Nicht unbedingt. Ich plädiere dafür, dass bisherige System zu reformieren. So ist sicherlich sinnvoll, die Selbstverwaltung größer zu schreiben. Also der Menge, in dem Fall: der Belegschaft eines Unternehmens, mehr Entscheidungsgewalt zu geben. Das erhöht die Motivation und die Effizienz. Der Arbeitgeber profitiert also auch davon. Wichtig aber: Zu viel Macht für die Mitarbeiter führt zu einem unsteuerbarem Konstrukt, das langsam und wenig flexibel auf nötige Veränderungen reagiert. Es geht darum, den richtigen Mittelweg zu finden.

Ein Problem, das damit nicht gelöst ist und an dem viele Gesellschafts- und Wirtschaftssysteme gescheitert sind: Wie bekommen wir es hin, dass Politiker dem Gemeinwohl dienen?

Grundsätzlich haben wir in Deutschland seit dem Ende des Zweiten Weltkrieges viele gute Politiker gehabt. Menschen, die geprägt waren von dem Leid der Bevölkerung seit 1929  und deswegen Werte wie Ehrlichkeit und Pflichtbewusstsein verinnerlicht hatten. Seit einigen Jahren stelle ich einen Generationenwechsel und einen Mentalitätswandel fest: Politiker nehmen am Wertewandel der Gesellschaft teil und sind im Schnitt weniger zuverlässig. Wir könnten also die Regeln für Politiker verschärfen, also längere Karenzzeiten nach dem Ende der Politkarriere einführen, um die Neutralität zu wahren. Und wir könnten als Bürger weniger delegieren und mehr durch basisdemokratische Institutionen selbst in die Hand nehmen.
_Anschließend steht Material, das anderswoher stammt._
import Mathlib
import HarnessLib
import HarnessLib.Audit
import Summits.NavierStokesRegularity.Statement
import Literature.Analysis.FluidPDE.ClassicalSolution
import Literature.Analysis.FluidPDE.LerayHopf
import Literature.Analysis.FluidPDE.SuitableWeak
import Literature.Analysis.FluidPDE.VectorCalculus
import Literature.Analysis.FluidPDE.NSWave0
import Summits.NavierStokesRegularity.NavierStokesRegularity.Theorems.TypeICertificateLadderNoBlowupToClay
import HarnessLib.Audit.Status.Attr
/-- **`|H(B)|_{T_φ} ≤ (1 + ‖Tφ‖)² ‖H‖_{k,0}`** ([ABKM19] Lemma 8.9, the "≤" half of the equivalence of
`‖·‖_{k,0}` with the strong norm; at `φ = 0`: `|H(B)|_{k,B,T_0} ≤ ‖H‖_{k,0}`): for a relevant
Hamiltonian `H`, a set of sites `B ⊆ S` and the field gauge `T = fieldGauge 𝔥 R p S` with
`p ≥ ⌊d/2⌋+1`. [cite: AdamsBuchholzKoteckyMuller2019, Lemma 8.9] -/
theorem tayNorm_eval_le {𝔥 R : ℝ} (h𝔥 : 0 < 𝔥) (hR : 0 < R) {p : ℕ} (hp : d / 2 + 1 ≤ p)
    {S B : Finset (Fin d → ZMod M)} (hBS : B ⊆ S) (H : RelevantHamiltonian 𝕜 d) (r₀ : ℕ)
    (φ : (Fin d → ZMod M) → ℝ) :
    tayNorm (fieldGauge 𝔥 R p S) r₀ (fun ψ : (Fin d → ZMod M) → ℝ => eval H B ψ) φ ≤
      (1 + ‖fieldGauge 𝔥 R p S φ‖) ^ 2 * hamNorm 𝔥 R B.card H := by
  have hp1 : 1 ≤ p := le_trans (Nat.le_add_left 1 _) hp
  set T := fieldGauge 𝔥 R p S with hT
  set t : ℝ := ‖T φ‖ with ht
  have ht0 : 0 ≤ t := norm_nonneg _
  have h1t : 1 ≤ 1 + t := le_add_of_nonneg_right ht0
  -- smoothness of the monomials (as `𝕜`-valued functionals)
  have hlinCD : ∀ (α : Fin d → ℕ) (x : Fin d → ZMod M), ContDiff ℝ r₀
      (fun ψ : (Fin d → ZMod M) → ℝ => (algebraMap ℝ 𝕜) (iterDiff α ψ x)) := by
    intro α x
    have : (fun ψ : (Fin d → ZMod M) → ℝ => (algebraMap ℝ 𝕜) (iterDiff α ψ x)) =
        fun ψ => (algebraMapCLM ℝ 𝕜 : ℝ →L[ℝ] 𝕜)
          (LinearMap.toContinuousLinearMap ((LinearMap.proj x).comp (iterDiffₗ (M := M) α)) ψ) := rfl
    rw [this]
    exact (algebraMapCLM ℝ 𝕜).contDiff.comp (ContinuousLinearMap.contDiff _)
  have hgradCD : ∀ (i : Fin d) (x : Fin d → ZMod M), ContDiff ℝ r₀
      (fun ψ : (Fin d → ZMod M) → ℝ => (algebraMap ℝ 𝕜) (fwdDiff i ψ x)) := by
    intro i x
    have : (fun ψ : (Fin d → ZMod M) → ℝ => (algebraMap ℝ 𝕜) (fwdDiff i ψ x)) =
        fun ψ => (algebraMapCLM ℝ 𝕜 : ℝ →L[ℝ] 𝕜)
          (LinearMap.toContinuousLinearMap ((LinearMap.proj i).comp (gradAt (M := M) x)) ψ) := rfl
    rw [this]
    exact (algebraMapCLM ℝ 𝕜).contDiff.comp (ContinuousLinearMap.contDiff _)
  -- the density at one site: `𝓗({x}, ψ) = Σ_ι (monomial ι) • H ι`
  have hsite : ∀ x ∈ B, tayNorm T r₀ (fun ψ : (Fin d → ZMod M) → ℝ => density H ψ x) φ ≤
      (1 + t) ^ 2 * (‖H (Sum.inl ())‖ +
        ∑ α : linIndex d, 𝔥 * (R ^ (∑ i, (α : Fin d → ℕ) i))⁻¹ * ‖H (Sum.inr (Sum.inl α))‖ +
        ∑ q : quadIndex d, (𝔥 / R) ^ 2 * ‖H (Sum.inr (Sum.inr q))‖) := by
    intro x hx
    have hxS : x ∈ S := hBS hx
    -- write each summand as `(algebraMap ℝ 𝕜 (monomial)) * H ι`
    have hterm : ∀ ι : RelIndex d, (fun ψ : (Fin d → ZMod M) → ℝ => relMonomial ι ψ x • H ι) =
        fun ψ => (algebraMap ℝ 𝕜) (relMonomial ι ψ x) * H ι := by
      intro ι; funext ψ; exact Algebra.smul_def _ _
    have hmonoCD : ∀ ι : RelIndex d, ContDiff ℝ r₀
        (fun ψ : (Fin d → ZMod M) → ℝ => (algebraMap ℝ 𝕜) (relMonomial ι ψ x)) := by
      rintro (u | α | q)
      · simp only [relMonomial_const, map_one]; exact contDiff_const
      · simp only [relMonomial_lin]; exact hlinCD _ x
      · simp only [relMonomial_quad, map_mul]; exact (hgradCD _ x).mul (hgradCD _ x)
    have htermCD : ∀ ι : RelIndex d, ContDiff ℝ r₀
        (fun ψ : (Fin d → ZMod M) → ℝ => relMonomial ι ψ x • H ι) := by
      intro ι; rw [hterm]; exact (hmonoCD ι).mul contDiff_const
    -- bound each monomial
    have hmono : ∀ ι : RelIndex d,
        tayNorm T r₀ (fun ψ : (Fin d → ZMod M) → ℝ => relMonomial ι ψ x • H ι) φ ≤
        (match ι with
          | Sum.inl _ => (1 + t) ^ 2 * ‖H ι‖
          | Sum.inr (Sum.inl α) =>
              (1 + t) ^ 2 * (𝔥 * (R ^ (∑ i, (α : Fin d → ℕ) i))⁻¹ * ‖H ι‖)
          | Sum.inr (Sum.inr _) => (1 + t) ^ 2 * ((𝔥 / R) ^ 2 * ‖H ι‖)) := by
      rintro (u | α | q)
      · -- constant monomial: `‖1 • H‖ = ‖H‖ ≤ (1+t)² ‖H‖`
        simp only [relMonomial_const, one_smul]
        rw [tayNorm_const]
        exact le_mul_of_one_le_left (norm_nonneg _) (one_le_pow₀ h1t)
      · rw [hterm]
        refine (tayNorm_mul_const_le T (hmonoCD _) _ φ).trans ?_
        simp only [relMonomial_lin]
        have hb := tayNorm_linMonomial_le (𝕜 := 𝕜) h𝔥 hR hp hxS α r₀ φ
        have hc : 0 ≤ 𝔥 * (R ^ (∑ i, (α : Fin d → ℕ) i))⁻¹ := by positivity
        calc tayNorm T r₀ (fun ψ : (Fin d → ZMod M) → ℝ =>
              (algebraMap ℝ 𝕜) (iterDiff (α : Fin d → ℕ) ψ x)) φ * ‖H (Sum.inr (Sum.inl α))‖
            ≤ 𝔥 * (R ^ (∑ i, (α : Fin d → ℕ) i))⁻¹ * (t + 1) * ‖H (Sum.inr (Sum.inl α))‖ :=
              mul_le_mul_of_nonneg_right hb (norm_nonneg _)
          _ ≤ (1 + t) ^ 2 * (𝔥 * (R ^ (∑ i, (α : Fin d → ℕ) i))⁻¹ * ‖H (Sum.inr (Sum.inl α))‖) := by
              have : (t + 1) ≤ (1 + t) ^ 2 := by rw [add_comm]; nlinarith
              have hn : 0 ≤ ‖H (Sum.inr (Sum.inl α))‖ := norm_nonneg _
              nlinarith [mul_nonneg hc hn]
      · rw [hterm]
        refine (tayNorm_mul_const_le T (hmonoCD _) _ φ).trans ?_
        simp only [relMonomial_quad, map_mul]
        have hb1 := tayNorm_gradMonomial_le (𝕜 := 𝕜) h𝔥 hR hp1 hxS q.1.1 r₀ φ
        have hb2 := tayNorm_gradMonomial_le (𝕜 := 𝕜) h𝔥 hR hp1 hxS q.1.2 r₀ φ
        have hprod := tayNorm_mul_le T (hgradCD q.1.1 x) (hgradCD q.1.2 x) φ
        have hc : 0 ≤ 𝔥 / R := div_nonneg h𝔥.le hR.le
        have hn : 0 ≤ ‖H (Sum.inr (Sum.inr q))‖ := norm_nonneg _
        have hA : 0 ≤ tayNorm T r₀ (fun ψ : (Fin d → ZMod M) → ℝ =>
            (algebraMap ℝ 𝕜) (fwdDiff q.1.1 ψ x)) φ := tayNorm_nonneg _ _ _ _
        have hB : 0 ≤ tayNorm T r₀ (fun ψ : (Fin d → ZMod M) → ℝ =>
            (algebraMap ℝ 𝕜) (fwdDiff q.1.2 ψ x)) φ := tayNorm_nonneg _ _ _ _
        calc tayNorm T r₀ ((fun ψ : (Fin d → ZMod M) → ℝ => (algebraMap ℝ 𝕜) (fwdDiff q.1.1 ψ x)) *
                fun ψ => (algebraMap ℝ 𝕜) (fwdDiff q.1.2 ψ x)) φ * ‖H (Sum.inr (Sum.inr q))‖
            ≤ (𝔥 / R * (t + 1)) * (𝔥 / R * (t + 1)) * ‖H (Sum.inr (Sum.inr q))‖ := by
              refine mul_le_mul_of_nonneg_right (hprod.trans (mul_le_mul hb1 hb2 hB ?_)) hn
              exact hA.trans hb1
          _ = (1 + t) ^ 2 * ((𝔥 / R) ^ 2 * ‖H (Sum.inr (Sum.inr q))‖) := by ring
    -- sum over the index set
    calc tayNorm T r₀ (fun ψ : (Fin d → ZMod M) → ℝ => density H ψ x) φ
        = tayNorm T r₀ (fun ψ => ∑ ι : RelIndex d, relMonomial ι ψ x • H ι) φ := rfl
      _ ≤ ∑ ι : RelIndex d, tayNorm T r₀ (fun ψ => relMonomial ι ψ x • H ι) φ :=
          tayNorm_sum_le T Finset.univ (fun ι _ => htermCD ι) φ
      _ ≤ ∑ ι : RelIndex d, (match ι with
          | Sum.inl _ => (1 + t) ^ 2 * ‖H ι‖
          | Sum.inr (Sum.inl α) =>
              (1 + t) ^ 2 * (𝔥 * (R ^ (∑ i, (α : Fin d → ℕ) i))⁻¹ * ‖H ι‖)
          | Sum.inr (Sum.inr _) => (1 + t) ^ 2 * ((𝔥 / R) ^ 2 * ‖H ι‖)) :=
          Finset.sum_le_sum fun ι _ => hmono ι
      _ = (1 + t) ^ 2 * (‖H (Sum.inl ())‖ +
          ∑ α : linIndex d, 𝔥 * (R ^ (∑ i, (α : Fin d → ℕ) i))⁻¹ * ‖H (Sum.inr (Sum.inl α))‖ +
          ∑ q : quadIndex d, (𝔥 / R) ^ 2 * ‖H (Sum.inr (Sum.inr q))‖) := by
          simp only [Fintype.sum_sum_type, Fintype.sum_unique, Finset.mul_sum, mul_add,
            PUnit.default_eq_unit]
          rw [add_assoc]
  -- sum over the sites of `B`
  have hdensCD : ∀ x ∈ B, ContDiff ℝ r₀ (fun ψ : (Fin d → ZMod M) → ℝ => density H ψ x) := by
    intro x _
    refine ContDiff.sum fun ι _ => ?_
    have : (fun ψ : (Fin d → ZMod M) → ℝ => relMonomial ι ψ x • H ι) =
        fun ψ => (algebraMap ℝ 𝕜) (relMonomial ι ψ x) * H ι := by
      funext ψ; exact Algebra.smul_def _ _
    rw [this]
    refine ContDiff.mul ?_ contDiff_const
    rcases ι with (u | α | q)
    · simp only [relMonomial_const, map_one]; exact contDiff_const
    · simp only [relMonomial_lin]; exact hlinCD _ x
    · simp only [relMonomial_quad, map_mul]; exact (hgradCD _ x).mul (hgradCD _ x)
  calc tayNorm T r₀ (fun ψ : (Fin d → ZMod M) → ℝ => eval H B ψ) φ
      = tayNorm T r₀ (fun ψ => ∑ x ∈ B, density H ψ x) φ := rfl
    _ ≤ ∑ x ∈ B, tayNorm T r₀ (fun ψ : (Fin d → ZMod M) → ℝ => density H ψ x) φ :=
        tayNorm_sum_le T B hdensCD φ
    _ ≤ ∑ x ∈ B, (1 + t) ^ 2 * (‖H (Sum.inl ())‖ +
        ∑ α : linIndex d, 𝔥 * (R ^ (∑ i, (α : Fin d → ℕ) i))⁻¹ * ‖H (Sum.inr (Sum.inl α))‖ +
        ∑ q : quadIndex d, (𝔥 / R) ^ 2 * ‖H (Sum.inr (Sum.inr q))‖) :=
        Finset.sum_le_sum hsite
    _ = (1 + t) ^ 2 * hamNorm 𝔥 R B.card H := by
        rw [Finset.sum_const, nsmul_eq_mul, hamNorm]
        ring

end Hamiltonian

end Literature.MathematicalPhysics.StatisticalMechanics.GradientRG

end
So lange arbeiten wir nur für den Staat

Halten Sie die Bürger für gebildet und verantwortungsvoll genug, um über die Art des Wirtschaftens zu bestimmen?

Ja. Die Menschen sind besser gebildet, als je zuvor. Und wir haben auch viel bessere Informationstechnologien. Entscheidungen können transparenter werden und durch das Internet steht allen Menschen potentiell viel Wissen zur Verfügung. Wählen wir diesen Weg der Offenheit, werden die Bürger mündiger und sind enger dran an der politischen Diskussion.

Bitte wagen Sie abschließend einen Blick in die Zukunft: Glauben Sie, dass die Unzufriedenheit mit dem Kapitalismus weiter steigern wird – und überlebt dieses Wirtschaftssystem die nächsten Jahrzehnte?

Ohne Veränderungen, politischer wie ökonomischer Natur, wird das System an Stabilität verlieren. Der Kapitalismus droht erst an Rückhalt zu verlieren – und dann unterzugehen. Fakt ist derzeit nur: Die Ungleichheit und der Unmut nehmen zu. Die USA sind seit jeher für Europa ein gutes Beispiel, um zu schauen, was auf uns zukommt. Und in den Vereinigten Staaten ist die Schere zwischen Arm und Reich inzwischen so groß geworden, wie wir es bisher nur aus Ländern in Lateinamerika kannten. Diese Gesellschaften waren über die Jahre extrem instabil und gekennzeichnet durch Putsche, wackelige Demokratien und dem Aufstieg von Populisten. Reformen sind also – bei all den Vorteilen des Kapitalismus, die wir besprochen haben – unumgänglich. Wir brauchen mehr Demokratie und wir müssen die Soziale Marktwirtschaft wiederbeleben. Die Arbeiter brauchen mehr Rückhalt, wir brauchen eine minimale Spitzenbesteuerung und einen wirksamen Kampf gegen Steueroasen. Dann lassen sich auch soziale Wohltaten finanzieren.